Я долго еще бродил по льду, подходя к ночующим в палатках рыбакам. Кто-то ловил редких чебачков, кто-то спал, забыв погасить керосиновую лампу. И тихая благодать светлой осенней ночи успокоила меня. На базе все уже уснули. Стоял могучий на все лады храп — с посвистами, переливами и всхлипываниями, с испуганным замолканием и причмокиваниями. Не зажигая свет, я пробрался к своим, залез под одеяло и почти сразу уснул. И ничего-ничегошеньки не приснилось мне в тот раз.
По последнему льду
— Лизавета меня, Лизавета, голубушка, седни утром ногой толкнула: «Айда, Христа ради съезди. К Мишке Лаптеву сходи, он всю зиму рыбалит, к Егору Бетину — пусть возьмут с собой. Как-нибудь, Никиша, поезжай. Грудь давит, душит, смерть как ушицы хочу похлебать, может, и не доведется боле». — Дед Никита вроде бы как сам с собой говорил позади мужиков, спешивших поскорей выпростаться на лед из тесной коробки крытого кузова леспромхозовского МАЗа. — Уж я для Лизаветы моей, голубушки, полдесятка ельцов все равно поймаю.
Весной, в конце марта месяца, чуть только посильней пригрело солнце и талая вода просочилась сквозь лед, в подпоре речки Куказар, в водохранилище, стал хорошо клевать елец. Сначала его ловили двое-трое постоянно обитавшихся там зимой рыбаков, затем кто-то из жен счастливцев не утерпел, похвалился в городишке, и вот теперь, в воскресный день, сюда валом валил народ. Леспромхозовский МАЗ был уже третьей машиной — на льду одалбливали старые лунки и сверлили свежие больше полусотни людей. На берегу, кроме машин, стояло несколько мотоциклов с колясками, и по тропинке из леса шли рыбаки, приехавшие автобусом.

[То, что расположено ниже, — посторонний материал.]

import Literature.AlgebraicGeometry.Resolution.BlowupRegularPairCharts
import Mathlib.AlgebraicGeometry.IdealSheaf.Functorial
import Mathlib.AlgebraicGeometry.Morphisms.Separated
import HarnessLib

/-!
# Exceptional hosts over a sub-centre of a regular-pair blow-up: charts and the section

Topic `Literature/AlgebraicGeometry/Resolution`; theorem-only. Let `β : X' → M` be a blowing up
along an ideal sheaf `𝓘` which, on suitable affine opens `W`, is generated by a regular pair
`(u, v)` (`Resolution/BlowupRegularPairCharts`), and let `i₀ : B ↪ M` be a closed immersion into
the centre, `𝓘 ≤ ker i₀`. The **exceptional host** over `B` is the fibre product
`E = X' ×_M B` with its closed immersion `j = pr₁ : E ↪ X'` and projection `π = pr₂ : E → B`.
This is the configuration of Shioda–Katsura, *On Fermat varieties*, Tôhoku Math. J. 31 (1979),
Thm. 1.7 / (1.6): `M = Xʳ⁺¹ₘ × X¹ₘ`, centre `Xʳₘ × X⁰ₘ`, `B = Bⱼ = Xʳₘ × {pⱼ}` one of its `m`
components, `E = Eⱼ` the exceptional divisor over it, a `ℙ¹`-bundle over `Bⱼ`.

* `exists_ringEquiv_exceptional_piece` — over the chart `X'[W, u]` the host is the affine line
  over `B ∩ W`: `Γ(E, j⁻¹X'[W, u]) ≅ Γ(B, i₀⁻¹W)[X]`, `π^*s ↦ C s`, `j^*T ↦ X` (`T = β^*v/β^*u`);
* `exists_section_exceptional` — if `B ⊆ M` factors as `B → S → M` through an `L : S → M` along
  which `𝓘` becomes an effective Cartier divisor and `v` dies, the lift of `L` to `X'` gives a
  section `σ : B → E` of `π`, a closed immersion, missing the `v`-charts and containing every point
  of a `u`-chart off `D(T)` (the section "at infinity" of the `ℙ¹`-bundle).

## References

* T. Shioda, T. Katsura, On Fermat varieties, Tôhoku Math. J. 31 (1979) 97–115, §1 (1.6),
  Thm. 1.7, §2 Lemma 2.1. [ShiodaKatsura1979]
* W. Fulton, *Intersection Theory* (1998), proof of Lemma 2.4 (p. 37) and B.6.9. [Fulton1998]
* The Stacks Project, Tag 0804 (affine blow-up charts). [StacksProject]
-/

noncomputable section

open CategoryTheory CategoryTheory.Limits AlgebraicGeometry TopologicalSpace Opposite Polynomial

universe u

namespace Literature.AlgebraicGeometry.Resolution

variable {M X' B : Scheme.{u}} {β : X' ⟶ M} {𝓘 : M.IdealSheafData} (i₀ : B ⟶ M)

/-! ## The exceptional host over a chart is an affine line -/

/-- `j⁻¹ X'[W, u] ⊆ π⁻¹ i₀⁻¹ W` for the host `E = X' ×_M B` (`j ≫ β = π ≫ i₀`). [folklore] -/
theorem preimage_fst_blowupChart_le (W : M.affineOpens) (u : Γ(M, W)) :
    pullback.fst β i₀ ⁻¹ᵁ blowupChart β 𝓘 W u ≤ pullback.snd β i₀ ⁻¹ᵁ (i₀ ⁻¹ᵁ (W : M.Opens)) := by
  intro z hz
  have h := blowupChart_le_preimage β 𝓘 W u hz
  change β (pullback.fst β i₀ z) ∈ (W : M.Opens) at h
  change i₀ (pullback.snd β i₀ z) ∈ (W : M.Opens)
  rwa [← Scheme.Hom.comp_apply, ← pullback.condition, Scheme.Hom.comp_apply]

/-- `𝓘(W) ≤ (ker i₀)(W)` when `𝓘 ≤ ker i₀`. [folklore] -/
theorem ideal_le_ker_ideal (hle : 𝓘 ≤ i₀.ker) (W : M.affineOpens) :
    𝓘.ideal W ≤ i₀.ker.ideal W :=
  hle W

/-- **The exceptional host over a regular-pair chart is the affine line over the sub-centre**
(Fulton, proof of Lemma 2.4: "`π⁻¹(D) ∩ U' = C' × 𝔸¹`"; Shioda–Katsura Thm. 1.7 (ii): `Eⱼ` is
a `ℙ¹`-bundle over `Bⱼ`). For a blowing up `β : X' → M` along `𝓘`, an affine open `W` with
`𝓘(W) = (u, v)` a regular pair, and a closed immersion `i₀ : B ↪ M` with `𝓘 ≤ ker i₀`: with
`T = β^*v/β^*u ∈ Γ(X', X'[W, u])`, there is a ring isomorphism
`Γ(E, j⁻¹X'[W, u]) ≅ Γ(B, i₀⁻¹W)[X]` (`E = X' ×_M B`, `j = pr₁`, `π = pr₂`) sending `π^*s` to the
constant `s` and `j^*T` to `X` (`Resolution/BlowupRegularPairCharts`:
`Γ(X', X'[W, u])/(ker i₀)(W) ≅ (Γ(W)/(ker i₀)(W))[X]`, and `Γ(W)/(ker i₀)(W) = Γ(B, i₀⁻¹W)`).
[cite: Fulton1998, proof of Lemma 2.4 (p. 37)] [cite: ShiodaKatsura1979, §1 Thm. 1.7 (ii)] -/
theorem exists_ringEquiv_exceptional_piece (hβ : IsBlowup β 𝓘) [IsClosedImmersion i₀]
    (hle : 𝓘 ≤ i₀.ker) (W : M.affineOpens) {u v : Γ(M, W)} (hI : 𝓘.ideal W = Ideal.span {u, v})
    (hu : u ∈ nonZeroDivisors Γ(M, W)) (huv : ∀ r : Γ(M, W), u ∣ r * v → u ∣ r) :
    ∃ (T : Γ(X', blowupChart β 𝓘 W u))
      (ε : Γ(pullback β i₀, pullback.fst β i₀ ⁻¹ᵁ blowupChart β 𝓘 W u) ≃+*
        (Γ(B, i₀ ⁻¹ᵁ (W : M.Opens)))[X]),
      β.appLE W _ (blowupChart_le_preimage β 𝓘 W u) v =
        β.appLE W _ (blowupChart_le_preimage β 𝓘 W u) u * T ∧
      (∀ s, ε ((pullback.snd β i₀).appLE (i₀ ⁻¹ᵁ (W : M.Opens))
        (pullback.fst β i₀ ⁻¹ᵁ blowupChart β 𝓘 W u) (preimage_fst_blowupChart_le i₀ W u) s) =
          C s) ∧
      ε ((pullback.fst β i₀).app (blowupChart β 𝓘 W u) T) = Polynomial.X := by
  have huI : u ∈ 𝓘.ideal W := hI ▸ Ideal.subset_span (by simp)
  have hCu : IsAffineOpen (blowupChart β 𝓘 W u) := hβ.isAffineOpen_blowupChart huI
  obtain ⟨e, he⟩ := hβ.exists_ringEquiv_blowupChart_pair W hI hu huv
  set T := e.symm (Ideal.Quotient.mk _ Polynomial.X) with hTdef
  have hT := appLE_eq_mul_of_ringEquiv_blowupChart_pair W (blowupChart_le_preimage β 𝓘 W u) e he
  -- `K = (ker i₀)(W) ⊇ 𝓘(W) = (u, v)`
  set K : Ideal Γ(M, W) := i₀.ker.ideal W with hKdef
  have hK : Ideal.span {u, v} ≤ K := hI ▸ ideal_le_ker_ideal i₀ hle W
  obtain ⟨ε₀, hε₀C, hε₀X⟩ := exists_ringEquiv_quotient_of_ringEquiv_pair W
    (blowupChart_le_preimage β 𝓘 W u) e he K hK
  -- `Γ(E, j⁻¹ X'[W,u]) = Γ(X', X'[W,u]) / K·Γ` (`j` a closed immersion with `ker j = (ker i₀)·𝒪_{X'}`)
  set j := pullback.fst β i₀ with hjdef
  have hjsurj : Function.Surjective (j.app (blowupChart β 𝓘 W u)) :=
    j.app_surjective _ hCu
  have hjker : RingHom.ker (j.app (blowupChart β 𝓘 W u)).hom =
      K.map (β.appLE W _ (blowupChart_le_preimage β 𝓘 W u)).hom := by
    rw [← Scheme.Hom.ker_apply j ⟨_, hCu⟩, hjdef, Scheme.IdealSheafData.ker_fst_of_isClosedImmersion,
      ideal_comap_of_le β i₀.ker W ⟨_, hCu⟩ (blowupChart_le_preimage β 𝓘 W u)]
  let ε₁ : Γ(pullback β i₀, j ⁻¹ᵁ blowupChart β 𝓘 W u) ≃+*
      Γ(X', blowupChart β 𝓘 W u) ⧸ K.map (β.appLE W _ (blowupChart_le_preimage β 𝓘 W u)).hom :=
    ((RingHom.quotientKerEquivOfSurjective hjsurj).symm).trans (Ideal.quotEquivOfEq hjker)
  have hε₁ : ∀ x, ε₁ (j.app (blowupChart β 𝓘 W u) x) = Ideal.Quotient.mk _ x := fun x ↦ by
    change Ideal.quotEquivOfEq hjker ((RingHom.quotientKerEquivOfSurjective hjsurj).symm _) = _
    have : (RingHom.quotientKerEquivOfSurjective hjsurj).symm (j.app (blowupChart β 𝓘 W u) x) =
        Ideal.Quotient.mk _ x := by
      apply (RingHom.quotientKerEquivOfSurjective hjsurj).injective
      rw [RingEquiv.apply_symm_apply, RingHom.quotientKerEquivOfSurjective_apply_mk]
    rw [this, Ideal.quotEquivOfEq_mk]
  -- `Γ(M, W)/K = Γ(B, i₀⁻¹ W)`
  have hisurj : Function.Surjective (i₀.app W) := i₀.app_surjective _ W.2
  have hiker : RingHom.ker (i₀.app W).hom = K := (Scheme.Hom.ker_apply i₀ W).symm
  set ε₂ : (Γ(M, W) ⧸ K) ≃+* Γ(B, i₀ ⁻¹ᵁ (W : M.Opens)) :=
    (Ideal.quotEquivOfEq hiker.symm).trans (RingHom.quotientKerEquivOfSurjective hisurj) with hε₂def
  have hε₂ : ∀ a, ε₂ (Ideal.Quotient.mk K a) = i₀.app W a := fun a ↦ by
    rw [hε₂def, RingEquiv.trans_apply, Ideal.quotEquivOfEq_mk]
    exact RingHom.quotientKerEquivOfSurjective_apply_mk hisurj a
  refine ⟨T, ε₁.trans (ε₀.trans (Polynomial.mapEquiv ε₂)), hT, fun s ↦ ?_, ?_⟩
  · obtain ⟨a, rfl⟩ := hisurj s
    have happ : (pullback.snd β i₀).appLE (i₀ ⁻¹ᵁ (W : M.Opens)) (j ⁻¹ᵁ blowupChart β 𝓘 W u)
        (preimage_fst_blowupChart_le i₀ W u) (i₀.app W a) =
        j.app (blowupChart β 𝓘 W u) (β.appLE W _ (blowupChart_le_preimage β 𝓘 W u) a) := by
      rw [Scheme.Hom.app_eq_appLE i₀, ← CommRingCat.comp_apply, Scheme.Hom.appLE_comp_appLE,
        Scheme.Hom.app_eq_appLE j, ← CommRingCat.comp_apply, Scheme.Hom.appLE_comp_appLE]
      simp_rw [hjdef, pullback.condition]
    rw [happ, RingEquiv.trans_apply, RingEquiv.trans_apply, hε₁, hε₀C, Polynomial.mapEquiv_apply,
      Polynomial.map_C, RingEquiv.coe_toRingHom, hε₂]
  · rw [RingEquiv.trans_apply, RingEquiv.trans_apply, hε₁, hTdef, hε₀X, Polynomial.mapEquiv_apply,
      Polynomial.map_X]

— Ну, дед, сегодня здесь такой базар, вряд ли тебе чего достанется.
— А мне много и не надо. — Дед Никита, наконец, гремя старым облезлым ящиком, слез по железному трапу из кузова и поплелся на лед. — На ушку с десяточек — и поеду. Больше не надо.
Дед Никита кое-как собрал коловорот, закрутил им, но лед поддавался плохо: резцы безнадежно затупились.
— Просверлить тебе? — Михаил Лаптев, сосед деда Никиты, подошел к старику.
— Давай, милый, когда так. У тебя ловчей получится.